(Data excerpts)
import Literature.AlgebraicGeometry.HodgeTheory.DworkSexticSingletonRankOfTransport
import Literature.AlgebraicGeometry.HodgeTheory.DirectImageEndomorphism
import HarnessLib

/-!
# The equivariant transport to the Fermat point from a `Γ_W`-family through `X_ψ` and `X⁴₆`
# (Katz 2009, Lemma 3.1(1): "the eigensheaves are local systems")

Family `hodge`, layer `Literature/AlgebraicGeometry/HodgeTheory`; sequel to
`DworkSexticSingletonRankOfTransport`, whose theorem `singleton_rank_le_one_of_equivariant_transport`
derives Katz's rank bound `dim V_{(1,2,3,3,4,5)∘σ}(X_ψ) ≤ 1` from a `Γ_W`-equivariant injective
`ℂ`-linear map `T : H⁴(X_ψ(ℂ); ℂ) → H⁴(X⁴₆(ℂ); ℂ)` taken as a hypothesis. Written for crux K2
(stmt-HodgeConjecture-20241) of route `HodgeConjecture/DworkReflectionQuotients`.

THIS FILE discharges the topology of that hypothesis from the tree's parallel transport
(`DirectImageTransport`: `transportFun` in `Rᵏ π_* ℂ` over a cohomologically locally trivial locus
`U`, `ℂ`-linear, invertible along the reverse path; `DirectImageEndomorphism`:
`transportFun_map_fiberHom`, transport commutes with endomorphisms of the family over the base —
Voisin II §3.1.2), leaving as hypotheses exactly the GEOMETRIC data that the tree does not yet
construct (Katz 2009 §3: "the group `Γ_W` acts as automorphisms of `𝕏/𝔸¹`"):

* a family `π : 𝒳 ⟶ S` of `ℂ`-schemes and a locus `U ⊆ S(ℂ)` over which it is cohomologically
  locally trivial (for a proper smooth family over a smooth base this is Ehresmann's theorem, in
  the tree for the universal hypersurface: `isCohomologicallyLocallyTrivialOn_family`);
* for each `a ∈ Γ_W` an endomorphism `G a : 𝒳 ⟶ 𝒳` OVER THE BASE (`G a ≫ π = π`) with its fibre
  maps `gf a t : 𝒳_t ⟶ 𝒳_t` (`gf a t ≫ ι_t = ι_t ≫ G a`; they exist uniquely,
  `exists_fiberHom_comp_fiberι`, `fiberHom_unique`);
* two points `s₁, s₂ ∈ U` joined by a path in `U`, and isomorphisms of `ℂ`-schemes
  `e₁ : 𝒳_{s₁} ≅ X_ψ`, `e₂ : 𝒳_{s₂} ≅ X⁴₆` conjugating `gf a sᵢ` to the diagonal automorphisms
  `diagonalAut` of the two sextics (`Γ_W ≤ diagonalStabilizer` of both forms).

From these, `exists_equivariant_transport_of_family` produces the map `T = (e₂⁻¹)^* ∘ γ_* ∘ e₁^*`,
injective and `Γ_W`-equivariant, and `singleton_rank_le_one_of_family` concludes
`V_{χ_{(1,2,3,3,4,5)∘σ}}(X_ψ) ≤ ℂ·v` — the rank hypothesis of
`flatClasses_mem_span_reflInvariant_singleton_of_rank_le_one` (`DworkSexticSingletonPurity`). What
remains for the 360 singleton flat classes of crux K2 is therefore the CONSTRUCTION of such a family
with its `Γ_W`-action (e.g. the base change of the universal family of sextics
`UniversalHypersurface.family ℂ 4 6` to the `Γ_W`-invariant forms `Σ cᵢ xᵢ⁶ + c ∏ xᵢ`, or the Dwork
pencil itself over `𝔸¹ ∖ μ₆`), nothing Hodge-theoretic. No named fact is introduced.

## References

* [Katz2009] N. M. Katz, Another look at the Dwork family, Progr. Math. 270 (2009), §3 p. 92,
  Lemma 3.1(1) (proof, p. 8).
* [VoisinHodgeI2002] C. Voisin, Hodge Theory and Complex Algebraic Geometry I (2002), Thm. 9.3, §9.2.1.
* [VoisinHodgeII2003] C. Voisin, Hodge Theory and Complex Algebraic Geometry II (2003), §3.1.2.
-/

noncomputable section

open CategoryTheory
open scoped BigOperators

namespace Literature.AlgebraicGeometry.HodgeTheory.DworkSextic

open Literature.AlgebraicGeometry.Motives Literature.AlgebraicTopology.SingularHomology

section Family

variable {𝒳 S : SchemeOver ℂ} (π : 𝒳 ⟶ S) {U : Set (ComplexPoints S)}
  (hU : IsCohomologicallyLocallyTrivialOn π U) {s₁ s₂ : U} (γ : Path.Homotopic.Quotient s₁ s₂)
  (G : gammaW → (𝒳 ⟶ 𝒳)) (hG : ∀ a, G a ≫ π = π)
  (gf : ∀ (a : gammaW) (t : ComplexPoints S), fiberOver π t ⟶ fiberOver π t)
  (hgf : ∀ a t, gf a t ≫ fiberι π t = fiberι π t ≫ G a)
  {ψ : ℂ} (e₁ : fiberOver π s₁.1 ≅ fibre ψ) (e₂ : fiberOver π s₂.1 ≅ fermatHypersurface 4 6)
  (he₁ : ∀ a : gammaW,
    gf a s₁.1 ≫ e₁.hom = e₁.hom ≫ diagonalAut (form ψ) (gammaW_le_diagonalStabilizer ψ a.2))
  (he₂ : ∀ a : gammaW,
    gf a s₂.1 ≫ e₂.hom = e₂.hom ≫ diagonalAut (fermatPolynomial ℂ 4 6) (gammaW_le_diagonalStabilizer_fermat a.2))

include hU γ hG hgf he₁ he₂ in
/-- **The equivariant transport to the Fermat point, from a `Γ_W`-family.** Given a family
`π : 𝒳 ⟶ S`, cohomologically locally trivial over `U ∋ s₁, s₂`, a path `γ` from `s₁` to `s₂` in `U`,
endomorphisms `G a` of `𝒳` over `S` (`a ∈ Γ_W`) with fibre maps `gf a t`, and isomorphisms
`e₁ : 𝒳_{s₁} ≅ X_ψ`, `e₂ : 𝒳_{s₂} ≅ X⁴₆` conjugating the `gf a` to the diagonal automorphisms `g_a`:
the map `T = (e₂⁻¹)^* ∘ γ_* ∘ e₁^* : H⁴(X_ψ(ℂ); ℂ) → H⁴(X⁴₆(ℂ); ℂ)` is `ℂ`-linear, injective
(transport back along `γ⁻¹`), and `Γ_W`-equivariant, `T ∘ g_a^* = g_a^* ∘ T` (transport commutes
with endomorphisms over the base, `transportFun_map_fiberHom`). This is the input `T` of
`singleton_rank_le_one_of_equivariant_transport`. [cite: Katz2009, §3 p. 92 and Lemma 3.1 (proof)]
[cite: VoisinHodgeII2003, §3.1.2] [cite: VoisinHodgeI2002, §9.2.1] -/
theorem exists_equivariant_transport_of_family :
    ∃ T : complexBetti (fibre ψ) (2 * 2) →ₗ[ℂ] complexBetti (fermatHypersurface 4 6) (2 * 2),
      Function.Injective T ∧
      ∀ (a : gammaW) (c : complexBetti (fibre ψ) (2 * 2)),
        T (singularCohomology.map ℂ ℂ (diagonalMap (form ψ) (gammaW_le_diagonalStabilizer ψ a.2)) (2 * 2) c) =
          singularCohomology.map ℂ ℂ
            (diagonalMap (fermatPolynomial ℂ 4 6) (gammaW_le_diagonalStabilizer_fermat a.2)) (2 * 2) (T c) := by
  refine ⟨(complexBetti.map e₂.inv (2 * 2)).hom ∘ₗ transportLinear π (2 * 2) hU γ ∘ₗ
    (complexBetti.map e₁.hom (2 * 2)).hom, ?_, fun a c => ?_⟩
  · -- injectivity: each factor has a left inverse
    have h₁ : Function.Injective (complexBetti.map e₁.hom (2 * 2)) := fun x y hxy => by
      have h := congrArg (complexBetti.map e₁.inv (2 * 2)) hxy
      rwa [← complexBetti.map_comp_apply', ← complexBetti.map_comp_apply', e₁.inv_hom_id,
        complexBetti.map_id] at h
    have h₂ : Function.Injective (transportFun π (2 * 2) hU γ) := fun x y hxy => by
      have h := congrArg (transportFun π (2 * 2) hU γ.symm) hxy
      rwa [← transportFun_trans, ← transportFun_trans, Path.Homotopic.Quotient.trans_symm,
        transportFun_refl, transportFun_refl] at h
    have h₃ : Function.Injective (complexBetti.map e₂.inv (2 * 2)) := fun x y hxy => by
      have h := congrArg (complexBetti.map e₂.hom (2 * 2)) hxy
      rwa [← complexBetti.map_comp_apply', ← complexBetti.map_comp_apply', e₂.hom_inv_id,
        complexBetti.map_id] at h
    intro x y hxy
    simp only [LinearMap.coe_comp, Function.comp_apply, transportLinear_apply] at hxy
    exact h₁ (h₂ (h₃ hxy))
  · -- equivariance
    simp only [LinearMap.coe_comp, Function.comp_apply, transportLinear_apply]
    have hψ' : singularCohomology.map ℂ ℂ (diagonalMap (form ψ) (gammaW_le_diagonalStabilizer ψ a.2))
        (2 * 2) c = complexBetti.map (diagonalAut (form ψ) (gammaW_le_diagonalStabilizer ψ a.2)) (2 * 2) c :=
      rfl
    have hF' : ∀ y, singularCohomology.map ℂ ℂ
        (diagonalMap (fermatPolynomial ℂ 4 6) (gammaW_le_diagonalStabilizer_fermat a.2)) (2 * 2) y =
          complexBetti.map (diagonalAut (fermatPolynomial ℂ 4 6) (gammaW_le_diagonalStabilizer_fermat a.2))
            (2 * 2) y := fun _ => rfl
    have hcomm : e₂.inv ≫ gf a s₂.1 =
        diagonalAut (fermatPolynomial ℂ 4 6) (gammaW_le_diagonalStabilizer_fermat a.2) ≫ e₂.inv := by
      rw [Iso.inv_comp_eq, ← Category.assoc, ← he₂ a, Category.assoc, Iso.hom_inv_id, Category.comp_id]
    rw [hψ', hF', ← complexBetti.map_comp_apply', ← he₁ a, complexBetti.map_comp_apply',
      transportFun_map_fiberHom π (2 * 2) hU (G a) (hG a) (gf a) (hgf a) γ,
      ← complexBetti.map_comp_apply', ← complexBetti.map_comp_apply', hcomm]

include hU γ hG hgf he₁ he₂ in
/-- **Katz's rank bound for the singleton type from a `Γ_W`-family through `X_ψ` and `X⁴₆`**: under
the hypotheses of `exists_equivariant_transport_of_family`, every eigenspace
`V_{χ_{(1,2,3,3,4,5)∘σ}} ⊆ H⁴(X_ψ(ℂ); ℂ)` lies in a line (`singleton_rank_le_one_of_equivariant_transport`
with the transport just constructed) — the rank hypothesis of
`flatClasses_mem_span_reflInvariant_singleton_of_rank_le_one`. [cite: Katz2009, Lemma 3.1(1)]
[cite: VoisinHodgeI2002, §9.2.1] -/
theorem singleton_rank_le_one_of_family (σ : Equiv.Perm (Fin 6)) :
    ∃ v, diagonalCharacterEigenspace (form ψ) gammaW (character fun k => flatTypes 0 (σ k)) (2 * 2) ≤
      ℂ ∙ v := by
  obtain ⟨T, hT, hTeq⟩ := exists_equivariant_transport_of_family π hU γ G hG gf hgf e₁ e₂ he₁ he₂
  exact singleton_rank_le_one_of_equivariant_transport T hT hTeq σ

end Family

end Literature.AlgebraicGeometry.HodgeTheory.DworkSextic

end
import Mathlib
import HarnessLib
import Literature.AlgebraicGeometry.Resolution.KiralyLutkebohmert
import Literature.AlgebraicGeometry.Resolution.CobordantBlowupFiltration

/-!
# S1a — LINEAR RECOORDINATION: every LINEAR unipotent automorphism of a polynomial ring is of chain type in coordinates adapted to the image flag of `σ − 1`

[OURS · L1 W4.5c · lead-1 g14; plan-1 RULING R-F15h «I-6 := `linear_killsIn_one`: every datum whose σ is k-LINEAR … RECIPE (no Jordan theory): a basis ADAPTED TO
THE IMAGE FLAG V ⊋ NV ⊋ N²V ⊋ …, centre = the basis vectors of depth ≥ 1 with weights = depth, (T1) because N(N^jV) ⊆ N^{j+1}V, (T3) because
gr N : N^{j−1}V/N^jV → N^jV/N^{j+1}V is surjective, (T2) because the augmentation ideal is generated by N(V); the recoordination is absorbed into e»] —
NOT statements of the manuscript; counted 0; AI-level work, weaker than expert review. Crux stmt-ResolutionOfSingularities-17941 `CyclicQuotientFourfolds`,
line `s1a-logminvertex` v13, instance programme (`stub_reachLowerInFX`). PURE LINEAR ALGEBRA, route-independent; consumed by `…S1aLinearKillsIn`.

* `exists_adapted` — ADAPTED BASES: for an antitone chain of subspaces `U 0 ≥ U 1 ≥ …` with `U r = ⊥`, a linearly independent subset of `U (r − d)` whose
  part inside each `U i`, `i ≥ r − d`, spans `U i` (downward induction with `LinearIndepOn.extend`);
* `linForm_*`, `apply_linForm` — `ℓ(a) = Σ aᵢxᵢ = Fintype.linearCombination k X a` and `σ ℓ(a) = ℓ(aM)`; `mem_flag_iff`, `flag_*`,
  `vecMul_sub_one_mem_flag_succ`, `exists_vecMul_sub_one_eq_of_mem_flag_succ`, `flag_eq_bot` — the image flag `U j = range (a ↦ a(M−1)^j)` is descending
  from `⊤`, `N` raises the level, `gr N` is onto, and `U p = ⊥` when `σ^[p] = id` in characteristic `p`;
* ★★★ `exists_linearTriangularisation` — for a ring automorphism `σ` of `k[x_ι]` (`ι` finite, `char k = p`) fixing constants, LINEAR on the variables
  (`σ xᵢ = Σⱼ Mᵢⱼ xⱼ`), of order dividing `p` (`σ^[p] = id`) and non-trivial: a finite set `s` of new variables, a ring isomorphism
  `α : k[X_s] ≃ k[x_ι]` fixing constants (the adapted basis as linear forms), the conjugate `σ' = α⁻¹ σ α`, and distinct centre variables `v : Fin c ↪ s`
  (`c > 0`) with positive weights `w` such that (T1) `σ' X_b − X_b ∈ 𝒥₁` for all `b` and `∈ 𝒥_{w l + 1}` for `b = v l`, (T2) `(X_{v l}) ≤ augIdeal σ'`,
  (T3) EXACT chains `σ' u − u = X_{v l}` with `u ∈ 𝒥_{w l − 1}` — the hypotheses of `triangular_killsIn_one` (`…S1aTriangularKillsIn`).
-/

set_option linter.dupNamespace false

noncomputable section

open MvPolynomial Literature.AlgebraicGeometry.Resolution

namespace Summit.ResolutionOfSingularities.ResolutionOfSingularities.Theorems.WildQuotientResolution.S1.LinearKill

/-! ## Adapted bases of a finite descending chain of subspaces -/

section Flag

variable {k : Type} [Field k] {W : Type} [AddCommGroup W] [Module k W]

/-- **Adapted bases.** For an antitone chain `U` of subspaces with `U r = ⊥` and every `d`: a linearly independent `s ⊆ U (r − d)` such that for every
`i ≥ r − d` the part `s ∩ U i` spans `U i`. (Downward induction: extend the set obtained for `U (r − d)` inside `U (r − d − 1)`.) [folklore] -/
theorem exists_adapted (U : ℕ → Submodule k W) (hU : Antitone U) {r : ℕ} (hr : U r = ⊥) (d : ℕ) :
    ∃ s : Set W, s ⊆ U (r - d) ∧ LinearIndepOn k id s ∧ ∀ i, r - d ≤ i → (U i : Set W) ⊆ Submodule.span k (s ∩ U i) := by
  induction d with
  | zero =>
    refine ⟨∅, Set.empty_subset _, linearIndepOn_empty k id, fun i hi x hx => ?_⟩
    have hi' : U i = ⊥ := le_bot_iff.mp (hr ▸ hU (by simpa using hi))
    rw [hi', SetLike.mem_coe, Submodule.mem_bot] at hx
    rw [hx]
    exact Submodule.zero_mem _
  | succ d ih =>
    obtain ⟨s, hsU, hli, hspan⟩ := ih
    have hst : s ⊆ (U (r - (d + 1)) : Set W) := hsU.trans (hU (by omega))
    refine ⟨hli.extend hst, hli.extend_subset hst, hli.linearIndepOn_extend hst, fun i hi => ?_⟩
    by_cases hi' : r - d ≤ i
    · exact (hspan i hi').trans (Submodule.span_mono (Set.inter_subset_inter_left _ (hli.subset_extend hst)))
    · obtain rfl : i = r - (d + 1) := by omega
      refine (hli.subset_span_extend hst).trans (Submodule.span_mono fun y hy => ⟨hy, hli.extend_subset hst hy⟩)

end Flag

/-! ## Linear forms and the image flag of a linear automorphism of `k[x_ι]` -/

section Linear

variable {k : Type} [Field k] {ι : Type} [Fintype ι] [DecidableEq ι]

omit [DecidableEq ι] in
/-- The linear form of a coefficient vector: `ℓ(a) = Σ aᵢ xᵢ` (`ℓ = Fintype.linearCombination k X`). -/
theorem linForm_apply (a : ι → k) : Fintype.linearCombination k (X : ι → MvPolynomial ι k) a = ∑ i, a i • X i := Fintype.linearCombination_apply _ _ _

/-- `ℓ(eᵢ) = xᵢ`. -/
theorem linForm_single (i : ι) : Fintype.linearCombination k (X : ι → MvPolynomial ι k) (Pi.single i 1) = X i := by
  rw [Fintype.linearCombination_apply_single, one_smul]

omit [DecidableEq ι] in
/-- `ℓ` is injective (the variables are linearly independent). -/
theorem linForm_injective : Function.Injective (Fintype.linearCombination k (X : ι → MvPolynomial ι k)) := by
  intro a b h
  have h0 : ∑ i, (a - b) i • (X i : MvPolynomial ι k) = 0 := by
    simp only [Pi.sub_apply, sub_smul, Finset.sum_sub_distrib]
    rw [← linForm_apply, ← linForm_apply, h, sub_self]
  funext i
  exact sub_eq_zero.mp (Fintype.linearIndependent_iff.mp (linearIndependent_X (R := k) ι) (a - b) h0 i)

/-- The IMAGE FLAG `U j = {a (M − 1)^j}` of `N = M − 1` acting on coefficient (row) vectors is `LinearMap.range (Matrix.vecMulLinear ((M - 1) ^ j))`;
membership unfolded. -/
theorem mem_flag_iff {M : Matrix ι ι k} {j : ℕ} {x : ι → k} :
    x ∈ LinearMap.range (Matrix.vecMulLinear ((M - 1) ^ j)) ↔ ∃ a, Matrix.vecMul a ((M - 1) ^ j) = x := by
  simp

/-- `U 0 = ⊤`. -/
theorem flag_zero (M : Matrix ι ι k) : LinearMap.range (Matrix.vecMulLinear ((M - 1) ^ 0)) = (⊤ : Submodule k (ι → k)) := by
  ext x
  rw [mem_flag_iff]
  simp only [pow_zero, Matrix.vecMul_one, exists_eq, Submodule.mem_top]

§ **Task brief**
Reprint the data above from the opening line to the line holding "the tree for", inclusive, and nothing else.

§ **Task solution**
import Literature.AlgebraicGeometry.HodgeTheory.DworkSexticSingletonRankOfTransport
import Literature.AlgebraicGeometry.HodgeTheory.DirectImageEndomorphism
import HarnessLib

/-!
# The equivariant transport to the Fermat point from a `Γ_W`-family through `X_ψ` and `X⁴₆`
# (Katz 2009, Lemma 3.1(1): "the eigensheaves are local systems")

Family `hodge`, layer `Literature/AlgebraicGeometry/HodgeTheory`; sequel to
`DworkSexticSingletonRankOfTransport`, whose theorem `singleton_rank_le_one_of_equivariant_transport`
derives Katz's rank bound `dim V_{(1,2,3,3,4,5)∘σ}(X_ψ) ≤ 1` from a `Γ_W`-equivariant injective
`ℂ`-linear map `T : H⁴(X_ψ(ℂ); ℂ) → H⁴(X⁴₆(ℂ); ℂ)` taken as a hypothesis. Written for crux K2
(stmt-HodgeConjecture-20241) of route `HodgeConjecture/DworkReflectionQuotients`.

THIS FILE discharges the topology of that hypothesis from the tree's parallel transport
(`DirectImageTransport`: `transportFun` in `Rᵏ π_* ℂ` over a cohomologically locally trivial locus
`U`, `ℂ`-linear, invertible along the reverse path; `DirectImageEndomorphism`:
`transportFun_map_fiberHom`, transport commutes with endomorphisms of the family over the base —
Voisin II §3.1.2), leaving as hypotheses exactly the GEOMETRIC data that the tree does not yet
construct (Katz 2009 §3: "the group `Γ_W` acts as automorphisms of `𝕏/𝔸¹`"):

* a family `π : 𝒳 ⟶ S` of `ℂ`-schemes and a locus `U ⊆ S(ℂ)` over which it is cohomologically
  locally trivial (for a proper smooth family over a smooth base this is Ehresmann's theorem, in
  the tree for the universal hypersurface: `isCohomologicallyLocallyTrivialOn_family`);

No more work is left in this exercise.